# Entity Resolution with Splink using Spark

In [None]:
from splink.spark.jar_location import similarity_jar_location
from pyspark import SparkContext, SparkConf
from pyspark.sql import SparkSession
import warnings

conf = SparkConf()
conf.set("spark.default.parallelism", "50")
conf.set("spark.sql.shuffle.partitions", "50")
conf.set("spark.executor.memory", "6g")  # Set to 6 gigabytes
conf.set("spark.driver.memory", "6g")  # Set to 6 gigabytes

# Add custom similarity functions, which are bundled with Splink
# documented here: https://github.com/moj-analytical-services/splink_scalaudfs
path = similarity_jar_location()
conf.set("spark.jars", path)

sc = SparkContext.getOrCreate(conf=conf)

spark = SparkSession(sc)
spark.sparkContext.setCheckpointDir("./tmp_checkpoints")

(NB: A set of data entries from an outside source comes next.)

/-
Copyright (c) 2026 the pub-hodgecm-mathlib formalisation cell (harness21).  Prover seat hodgecm-mathlib-K2E1-p12 (g0), Track B ∕ K2-LIT (build stream 29),
h413 = `stmt-HodgeConjecture-24833`, line `K2_E1_TraceFormulaBeta`, 5Res campaign «BL-2(χ,τ) ∘ MS-2(χ,τ) ∘ ARCH-UNITARITY ∘ R8₂» (K2E4-p23 (g2)'s map of record, dealer
K2E1-plan (g6) ruling (58)), deal (63) 2026-09-04T10:22:11Z: (d) ARCH-UNITARITY FILE 1 — THE CASIMIR SCALAR OF A UNITARIZABLE `(𝔤, K)`-MODULE IS REAL.
-/
import Literature.RepresentationTheory.BorelWallach2000.U11UnitaryDual     -- ★ `U11Unitary.IsUnitaryGK` ∕ `IsUnitarizableGK`, `isUnitarizableGK_principalSeries_iff`; brings ★ `U11PS` (`P(s, λ)`, `casimir`) and ★ `upqCasimirOp` (`UpqCasimirTensor`)
import HarnessLib

/-!
# K2·E1 — `K2E1CasimirRealOnUnitarizable` (5Res campaign, (d) ARCH-UNITARITY FILE 1): A SYMMETRIC OPERATOR FOR A POSITIVE HERMITIAN FORM HAS REAL EIGENVALUES; THE CASIMIR OF `U(p,q)`
# IS SYMMETRIC FOR EVERY INVARIANT FORM; HENCE THE CASIMIR SCALAR OF A UNITARIZABLE `(𝔤, K)`-MODULE OF `U(1,1)` — IN PARTICULAR THE PARAMETER `λ` OF A UNITARIZABLE `P(s, λ)` — IS REAL

Track B ∕ K2-LIT, crux h413 = `stmt-HodgeConjecture-24833`, route of record `HCCMUnconditional`; cell `hodgecm-mathlib`, squad K2, ENGINE E1.  THEOREMS ONLY (no `def`, no `instance`, no
notation, no named-fact hypothesis, no `sorry`; default heartbeats); lane `--kind proof --supports stmt-HodgeConjecture-24833 --as helper` (count-neutral).  Road-independent, letter-free.

WHY (K2E4-p23 (g2)'s 5Res census 2026-09-04T10:16:55Z, item (2)(ii) and (3)(d)): finiteness of the residual spectrum per `K`-type needs NO Hecke `L`-function, only a soft pole COUNT —
Maass–Selberg puts the poles of `E(χ, ·)` on the real segment with `L²` residues generating a UNITARY `Π`, and at a complex place `w` with archimedean twist `t_w ≠ 0` the archimedean
component of `Π` is a subquotient of a principal series of `U(1,1)(ℝ)` whose Casimir scalar is NOT real ⇒ not unitarizable ⇒ no residual pole.  THIS FILE is the algebraic heart of that step:
«Casimir symmetric for an invariant positive Hermitian form ⇒ its eigenvalues are real», packaged in the tree's `U(1,1)` currency.

THE MATHEMATICS [Bump1997, Thm. 2.6.3 (i) (p. 217); BorelWallach2000, 0 §2.5, II §1.3 (1)–(2); Knapp1986, Prop. 8.5 ∕ (8.21)].  For a sesquilinear form `B` (Mathlib convention:
conjugate-linear in the first variable) and an operator `Ω` symmetric for it, `B(Ωx, y) = B(x, Ωy)`, an eigenvector `Ωv = μv` with `B(v, v) ≠ 0` gives `conj(μ)·B(v,v) = B(Ωv, v) =
B(v, Ωv) = μ·B(v,v)`, so `conj μ = μ` (§1; this is Mathlib's `LinearMap.IsSymmetric.conj_eigenvalue_eq_self` read WITHOUT an `InnerProductSpace` instance — the tree's `(𝔤, K)`-modules
carry a bare form `V →ₗ⋆[ℂ] V →ₗ[ℂ] ℂ`, ★ `U11Unitary.IsUnitaryGK`, so the eight-line sesquilinear reading is proved here rather than routed through a norm structure).  If every
`ρ𝔤(Y)`, `Y ∈ 𝔲(p,q)` (a REAL Lie algebra), is skew for `B`, then every `ρ𝔤(Y)²` is symmetric, hence so is the Casimir `C = Σ_s ρ𝔤(x_s)² − Σ_a ρ𝔤(w_a)²` (★ `upqCasimirOp_eq`, II §1.3 (2))
(§2); a unitary structure ★ `IsUnitaryGK σK σ𝔤 B` on a `(𝔤, K)`-module of `U(1,1)` has `B` positive definite and `σ𝔤` skew, so a Casimir eigenvalue on a nonzero vector is real (§3);
for the principal series `P(s, λ)` of ★ `U11PS` the Casimir IS the scalar `λ` (★ `U11PS.casimir`), so a unitarizable `P(s, λ)` has `λ ∈ ℝ` — Bump's Thm. 2.6.3 (i) at `U(1,1)`, here
re-derived from §3 AND cited from ★ `isUnitarizableGK_principalSeries_iff` (§3, both roads; the campaign form is the contrapositive `Im λ ≠ 0 ⇒ ¬ unitarizable`).

* §1 (abstract) **`conj_eq_self_of_symm_of_apply_eq_smul`**, **`im_eq_zero_of_symm_of_apply_eq_smul`**; `symm_mul_of_skew_of_skew`, `symm_mul_self_of_skew`, `symm_sum`, `symm_sub`.
* §2 (`U(α, β)`, every `(𝔤, K)`-module datum `ρ𝔤`) **`upqCasimirOp_symm`** and **`im_eq_zero_of_upqCasimirOp_apply_eq_smul`** (skewness of `ρ𝔤` + `0 < Re B(v,v)` + `C v = μ v` ⇒ `Im μ = 0`).
* §3 (`U(1,1)`) **`im_eq_zero_of_isUnitarizableGK`** (★ `IsUnitarizableGK σK σ𝔤`, `v ≠ 0`, `C v = μ v` ⇒ `Im μ = 0`); **`im_eq_zero_of_isUnitarizableGK_principalSeries`** (via §3 + ★
  `U11PS.casimir`), `im_eq_zero_of_isUnitarizableGK_principalSeries'` (via ★ `isUnitarizableGK_principalSeries_iff`), and the campaign form **`not_isUnitarizableGK_principalSeries_of_im_ne_zero`**.
NOT HERE (honest scope; → FILE 2 of (d), K2E4-p23's dictionary): the identification of the archimedean component of the automorphic `I(χ_w, z)` on `U(1,1)(ℝ)` with ★ `P(s, λ(z, t_w))` and
the polynomial `λ(z, t_w)` with `Im λ ≠ 0 ⇔ t_w ≠ 0 ∧ z ≠ ½`; Hilbert-space unitary representations (the tree's unitarity is a property of the `(𝔤, K)`-module, BW 0 §2.5); `U(2,1)`.
HONEST LABEL: HC_CM is proved only modulo the 7 printed citations (2 remaining named inputs: hLiu418 = `stmt-HodgeConjecture-24832`, h413 = `stmt-HodgeConjecture-24833`) until rung 0
closes; this file asserts no named fact, closes no socket and crosses no ceiling by itself; count-neutral.

## References
* [Bump1997] D. Bump, *Automorphic Forms and Representations*, Cambridge Stud. Adv. Math. 55 (1997), §2.6: eq. (6.6), Thm. 2.6.3 (i) (p. 217), Thm. 2.6.7 (p. 230).
* [BorelWallach2000] A. Borel, N. Wallach, *Continuous cohomology, discrete subgroups, and representations of reductive groups*, 2nd ed. (2000), 0 §2.5 (unitary `(𝔤, K)`-modules), II §1.3 (1)–(2)
  (the Casimir element).
* [Knapp1986] A. W. Knapp, *Representation Theory of Semisimple Groups: An Overview Based on Examples* (1986), Prop. 8.5 and (8.21) (the Casimir acts by a real scalar on unitary irreducibles
  with infinitesimal character).
-/

set_option autoImplicit false
-- the mandated namespace repeats `HodgeConjecture.HodgeConjecture`, as in every `Theorems/*.lean` of this sub-problem
set_option linter.dupNamespace false

noncomputable section

open scoped Matrix ComplexConjugate

namespace Summit.HodgeConjecture.HodgeConjecture.Cruxes.H413.K2E1CasimirRealOnUnitarizable

open Literature.Algebra.Lie Literature.Algebra.Lie.ChevalleyEilenberg
open Literature.NumberTheory.Automorphic
open Literature.RepresentationTheory.KonnoKonno2007 Literature.RepresentationTheory.KonnoKonno2007.RealDualPair
open Literature.RepresentationTheory.KonnoKonno2007.RealDualPair.UForm
open Literature.RepresentationTheory.BorelWallach2000 Literature.RepresentationTheory.BorelWallach2000.U11HolDS
open Literature.RepresentationTheory.BorelWallach2000.U11Unitary

-- Mathlib idiom (as in Mathlib's `Algebra/Lie/OfAssociative`, every ★ `Upq*` ∕ `U11*` Literature file and the 212 ★ `K2E1b*` Theorems files): the commutator
-- bracket on `Module.End ℂ V`, needed to even STATE `ρ𝔤 : 𝔤 →ₗ⁅ℝ⁆ Module.End ℂ V` (the argument type of ★ `upqCasimirOp`); it overrides nothing.
attribute [local instance 100] LieRing.ofAssociativeRing

/-! ## §1 A symmetric operator for a sesquilinear form has real eigenvalues on non-isotropic eigenvectors -/

section Abstract

variable {V : Type*} [AddCommGroup V] [Module ℂ V] {B : V →ₗ⋆[ℂ] V →ₗ[ℂ] ℂ}

/-- **`conj μ = μ` for an eigenvalue of a `B`-symmetric operator on a non-isotropic eigenvector**: `B(Ωx, y) = B(x, Ωy)`, `Ωv = μ·v`, `B(v, v) ≠ 0` give `conj(μ)·B(v,v) = μ·B(v,v)`
(`B` is conjugate-linear in the first and linear in the second variable).  Mathlib's `LinearMap.IsSymmetric.conj_eigenvalue_eq_self` read on a bare sesquilinear form.
[cite: Bump1997, Thm. 2.6.3 (i) (p. 217)] [cite: Knapp1986, Prop. 8.5] -/
theorem conj_eq_self_of_symm_of_apply_eq_smul {Ω : Module.End ℂ V} (hΩ : ∀ x y : V, B (Ω x) y = B x (Ω y)) {v : V} (hv : B v v ≠ 0)
    {μ : ℂ} (h : Ω v = μ • v) : starRingEnd ℂ μ = μ := by
  have h1 : B (Ω v) v = starRingEnd ℂ μ * B v v := by rw [h, LinearMap.map_smulₛₗ₂, smul_eq_mul]
  have h2 : B v (Ω v) = μ * B v v := by rw [h, map_smul, smul_eq_mul]
  exact mul_right_cancel₀ hv (h1.symm.trans ((hΩ v v).trans h2))

/-- **`Im μ = 0`** for an eigenvalue of a `B`-symmetric operator on a non-isotropic eigenvector (§1 `conj_eq_self_…` and `conj μ = μ ↔ Im μ = 0`). [cite: Bump1997, Thm. 2.6.3 (i) (p. 217)] -/
theorem im_eq_zero_of_symm_of_apply_eq_smul {Ω : Module.End ℂ V} (hΩ : ∀ x y : V, B (Ω x) y = B x (Ω y)) {v : V} (hv : B v v ≠ 0)
    {μ : ℂ} (h : Ω v = μ • v) : μ.im = 0 :=
  Complex.conj_eq_iff_im.1 (conj_eq_self_of_symm_of_apply_eq_smul hΩ hv h)

/-- The product of two `B`-SKEW operators taken in reverse order is adjoint: `B((Y Z)x, y) = B(x, (Z Y)y)`. [cite: Bump1997, eq. (6.6) (p. 217)] -/
theorem apply_mul_of_skew_of_skew {Y Z : Module.End ℂ V} (hY : ∀ x y : V, B (Y x) y = -B x (Y y)) (hZ : ∀ x y : V, B (Z x) y = -B x (Z y)) (x y : V) :
    B ((Y * Z) x) y = B x ((Z * Y) y) := by
  rw [Module.End.mul_apply, Module.End.mul_apply, hY, hZ, neg_neg]

/-- **The square of a `B`-skew operator is `B`-symmetric**: `B(Y²x, y) = −B(Yx, Yy) = B(x, Y²y)`. [cite: Bump1997, eq. (6.6) (p. 217)] [cite: BorelWallach2000, 0 §2.5] -/
theorem symm_mul_self_of_skew {Y : Module.End ℂ V} (hY : ∀ x y : V, B (Y x) y = -B x (Y y)) (x y : V) :
    B ((Y * Y) x) y = B x ((Y * Y) y) :=
  apply_mul_of_skew_of_skew hY hY x y

/-- A finite sum of `B`-symmetric operators is `B`-symmetric. [folklore] -/
theorem symm_sum {ι : Type*} (s : Finset ι) {T : ι → Module.End ℂ V} (hT : ∀ i ∈ s, ∀ x y : V, B (T i x) y = B x (T i y)) (x y : V) :
    B ((∑ i ∈ s, T i) x) y = B x ((∑ i ∈ s, T i) y) := by
  classical
  induction s using Finset.induction_on with
  | empty => simp
  | insert i s hi ih =>
    rw [Finset.sum_insert hi, LinearMap.add_apply, LinearMap.add_apply, map_add, LinearMap.add_apply, map_add,
      hT i (Finset.mem_insert_self i s) x y, ih fun j hj => hT j (Finset.mem_insert_of_mem hj)]

/-- The difference of two `B`-symmetric operators is `B`-symmetric. [folklore] -/
theorem symm_sub {S T : Module.End ℂ V} (hS : ∀ x y : V, B (S x) y = B x (S y)) (hT : ∀ x y : V, B (T x) y = B x (T y)) (x y : V) :
    B ((S - T) x) y = B x ((S - T) y) := by
  rw [LinearMap.sub_apply, LinearMap.sub_apply, map_sub, LinearMap.sub_apply, map_sub, hS, hT]

end Abstract

/-! ## §2 `U(α, β)`: the Casimir `C = Σ_s ρ𝔤(x_s)² − Σ_a ρ𝔤(w_a)²` is symmetric for every form making `ρ𝔤` skew; its eigenvalues on positive vectors are real -/

section Upq

variable {α β : Type*} [Fintype α] [DecidableEq α] [Fintype β] [DecidableEq β]
  {V : Type*} [AddCommGroup V] [Module ℂ V] {B : V →ₗ⋆[ℂ] V →ₗ[ℂ] ℂ}
  (ρ𝔤 : (uFormGroup α β).lie →ₗ⁅ℝ⁆ Module.End ℂ V)

/-- **THE CASIMIR OF `U(α, β)` IS `B`-SYMMETRIC WHENEVER `𝔲(α, β)` ACTS BY `B`-SKEW OPERATORS** (every `(𝔤, K)`-module datum `ρ𝔤`, every sesquilinear `B`): by ★ `upqCasimirOp_eq`,
`C = Σ_s ρ𝔤(x_s)·ρ𝔤(x_s) − Σ_a ρ𝔤(w_a)·ρ𝔤(w_a)` with `x_s, w_a` in the REAL Lie algebra, and squares of skew operators are symmetric (§1). [cite: BorelWallach2000, II §1.3 (2), 0 §2.5]
[cite: Bump1997, eq. (6.6) (p. 217)] -/
theorem upqCasimirOp_symm (hskew : ∀ (Y : (uFormGroup α β).lie) (x y : V), B (ρ𝔤 Y x) y = -B x (ρ𝔤 Y y)) (x y : V) :
    B (upqCasimirOp ρ𝔤 x) y = B x (upqCasimirOp ρ𝔤 y) := by
  rw [upqCasimirOp_eq]
  exact symm_sub (symm_sum _ fun s _ => symm_mul_self_of_skew (hskew (upqPBasis s)))
    (symm_sum _ fun a _ => symm_mul_self_of_skew (hskew (upqKVec α β a))) x y

/-- **A CASIMIR EIGENVALUE ON A `B`-POSITIVE VECTOR IS REAL** (`U(α, β)`, every `(𝔤, K)`-module datum): if `𝔲(α, β)` acts by `B`-skew operators, `0 < Re B(v, v)` and `C v = μ·v`, then `Im μ = 0`
(§2 `upqCasimirOp_symm` + §1). [cite: Knapp1986, Prop. 8.5] [cite: Bump1997, Thm. 2.6.3 (i) (p. 217)] [cite: BorelWallach2000, 0 §2.5] -/
theorem im_eq_zero_of_upqCasimirOp_apply_eq_smul (hskew : ∀ (Y : (uFormGroup α β).lie) (x y : V), B (ρ𝔤 Y x) y = -B x (ρ𝔤 Y y))
    {v : V} (hpos : 0 < (B v v).re) {μ : ℂ} (h : upqCasimirOp ρ𝔤 v = μ • v) : μ.im = 0 :=
  im_eq_zero_of_symm_of_apply_eq_smul (upqCasimirOp_symm ρ𝔤 hskew) (fun h0 => by rw [h0, Complex.zero_re] at hpos; exact lt_irrefl _ hpos) h

end Upq

/-! ## §3 `U(1,1)`: unitarizable `(𝔤, K)`-modules have real Casimir scalars; the parameter `λ` of a unitarizable `P(s, λ)` is real -/

section U11

variable {V : Type*} [AddCommGroup V] [Module ℂ V]
  {σK : Representation ℂ G11.maximalCompact V} {σ𝔤 : G11.lie →ₗ⁅ℝ⁆ Module.End ℂ V}

/-- **UNDER A UNITARY STRUCTURE A CASIMIR EIGENVALUE IS REAL** (`U(1,1)`, ★ `IsUnitaryGK σK σ𝔤 B`): `v ≠ 0`, `C v = μ·v` ⇒ `Im μ = 0` (`B` positive definite, `σ𝔤` skew, §2).
[cite: Bump1997, Thm. 2.6.3 (i) (p. 217)] [cite: BorelWallach2000, 0 §2.5] -/
theorem im_eq_zero_of_isUnitaryGK {B : V →ₗ⋆[ℂ] V →ₗ[ℂ] ℂ} (hB : IsUnitaryGK σK σ𝔤 B) {v : V} (hv : v ≠ 0) {μ : ℂ}
    (h : upqCasimirOp σ𝔤 v = μ • v) : μ.im = 0 :=
  im_eq_zero_of_upqCasimirOp_apply_eq_smul σ𝔤 hB.skew (hB.pos v hv) h

/-- **A UNITARIZABLE `(𝔤, K)`-MODULE OF `U(1,1)` HAS REAL CASIMIR EIGENVALUES** (★ `IsUnitarizableGK σK σ𝔤`): `v ≠ 0`, `C v = μ·v` ⇒ `Im μ = 0`.  In particular a module on which the
Casimir acts by a non-real scalar is NOT unitarizable. [cite: Bump1997, Thm. 2.6.3 (i) (p. 217)] [cite: Knapp1986, Prop. 8.5] -/
theorem im_eq_zero_of_isUnitarizableGK (hU : IsUnitarizableGK σK σ𝔤) {v : V} (hv : v ≠ 0) {μ : ℂ} (h : upqCasimirOp σ𝔤 v = μ • v) : μ.im = 0 := by
  obtain ⟨B, hB⟩ := hU.out
  exact im_eq_zero_of_isUnitaryGK hB hv h

/-- The campaign's contrapositive: **a `(𝔤, K)`-module of `U(1,1)` on which the Casimir has a NON-REAL eigenvalue (on some `v ≠ 0`) is not unitarizable**. [cite: Bump1997, Thm. 2.6.3 (i) (p. 217)] -/
theorem not_isUnitarizableGK_of_im_ne_zero {v : V} (hv : v ≠ 0) {μ : ℂ} (h : upqCasimirOp σ𝔤 v = μ • v) (hμ : μ.im ≠ 0) : ¬ IsUnitarizableGK σK σ𝔤 :=
  fun hU => hμ (im_eq_zero_of_isUnitarizableGK hU hv h)

/-- **THE PARAMETER `λ` OF A UNITARIZABLE PRINCIPAL SERIES `P(s, λ)` OF `U(1,1)` IS REAL** — via §3 and ★ `U11PS.casimir` (the Casimir of `P(s, λ)` IS `λ`; test vector `v_0 ≠ 0`).
[cite: Bump1997, Thm. 2.6.3 (i) (p. 217)] -/
theorem im_eq_zero_of_isUnitarizableGK_principalSeries (s : ℤ) {lam : ℂ} (h : IsUnitarizableGK (U11PS.kAct s) (U11PS.lieAct s lam)) : lam.im = 0 :=
  im_eq_zero_of_isUnitarizableGK h (U11PS.v_ne_zero 0) (U11PS.casimir s lam (U11PS.v 0))

/-- The same, read off the tree's unitary dual: ★ `isUnitarizableGK_principalSeries_iff` gives `λ = t ∈ ℝ` outright. [cite: Bump1997, Thm. 2.6.3 (i), Thm. 2.6.7 (ii)–(iii)] -/
theorem im_eq_zero_of_isUnitarizableGK_principalSeries' (s : ℤ) {lam : ℂ} (h : IsUnitarizableGK (U11PS.kAct s) (U11PS.lieAct s lam)) : lam.im = 0 := by
  obtain ⟨t, rfl, -⟩ := (isUnitarizableGK_principalSeries_iff s lam).1 h
  exact Complex.ofReal_im t

/-- **ARCH-UNITARITY, THE CAMPAIGN FORM: `Im λ ≠ 0 ⇒ P(s, λ)` IS NOT UNITARIZABLE** (so an irreducible unitary `Π` whose archimedean component at a complex place is `P(s, λ)` with `Im λ ≠ 0`
does not exist — the pole-killing step of K2E4-p23 (g2)'s 5Res census (2)(ii)). [cite: Bump1997, Thm. 2.6.3 (i) (p. 217), Thm. 2.6.7] -/
theorem not_isUnitarizableGK_principalSeries_of_im_ne_zero (s : ℤ) {lam : ℂ} (hlam : lam.im ≠ 0) : ¬ IsUnitarizableGK (U11PS.kAct s) (U11PS.lieAct s lam) :=
  fun h => hlam (im_eq_zero_of_isUnitarizableGK_principalSeries s h)

end U11

end Summit.HodgeConjecture.HodgeConjecture.Cruxes.H413.K2E1CasimirRealOnUnitarizable

end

# Disable warnings for pyspark / hadoop
spark.sparkContext.setLogLevel("ERROR")
warnings.simplefilter("ignore", UserWarning)

In [None]:
# Read in the data and view a sample
df = spark.read.csv('/Users/chase.burkhalter/Documents/DBeaver/Exports/TEMP_SPLINK_DATA_202404291432_ALL.csv', header=True, inferSchema=True)

df.show(10)

In [35]:
from splink.spark.linker import SparkLinker
#from splink.spark.blocking_rule_library import block_on

# Define the settings for the linker
settings = {
    "link_type": "dedupe_only",
    "blocking_rules_to_generate_predictions": [
        "l.anonymous_id = r.anonymous_id",
        "l.user_id = r.user_id",
        "l.email = r.email"
    ],
    "retain_matching_columns": False,
    "retain_intermediate_calculation_columns": False
}

# Instantiate the linker with Spark
linker = SparkLinker(df, settings, spark=spark)

In [None]:
# Estimate the probability that two random records match
for rule in settings["blocking_rules_to_generate_predictions"]:
    prob = linker.estimate_probability_two_random_records_match(rule, recall=0.9)
    print(f"Probability two random records match for '{rule}': {prob}")
    
# Count the number of comparisons generated by blocking rules
for rule in settings["blocking_rules_to_generate_predictions"]:
    count = linker.count_num_comparisons_from_blocking_rule(rule)
    print(f"Number of comparisons generated by '{rule}': {count}")

In [None]:
# Use deterministic rules link
df_deterministic = linker.deterministic_link()
df_deterministic.as_pandas_dataframe(10)

In [None]:
# Cluster the deterministic links based on threshold
clusters_deterministic = linker.cluster_pairwise_predictions_at_threshold(df_deterministic, threshold_match_probability=0.9)
clusters_deterministic.as_pandas_dataframe()

In [None]:
# Initiate the cluster studio dashboard to view the clusters 
linker.cluster_studio_dashboard(df_deterministic, clusters_deterministic, "cluster_studio.html", sampling_method="by_cluster_size", overwrite=True)
from IPython.display import IFrame
IFrame(
    src="cluster_studio.html", width="100%", height=1100
)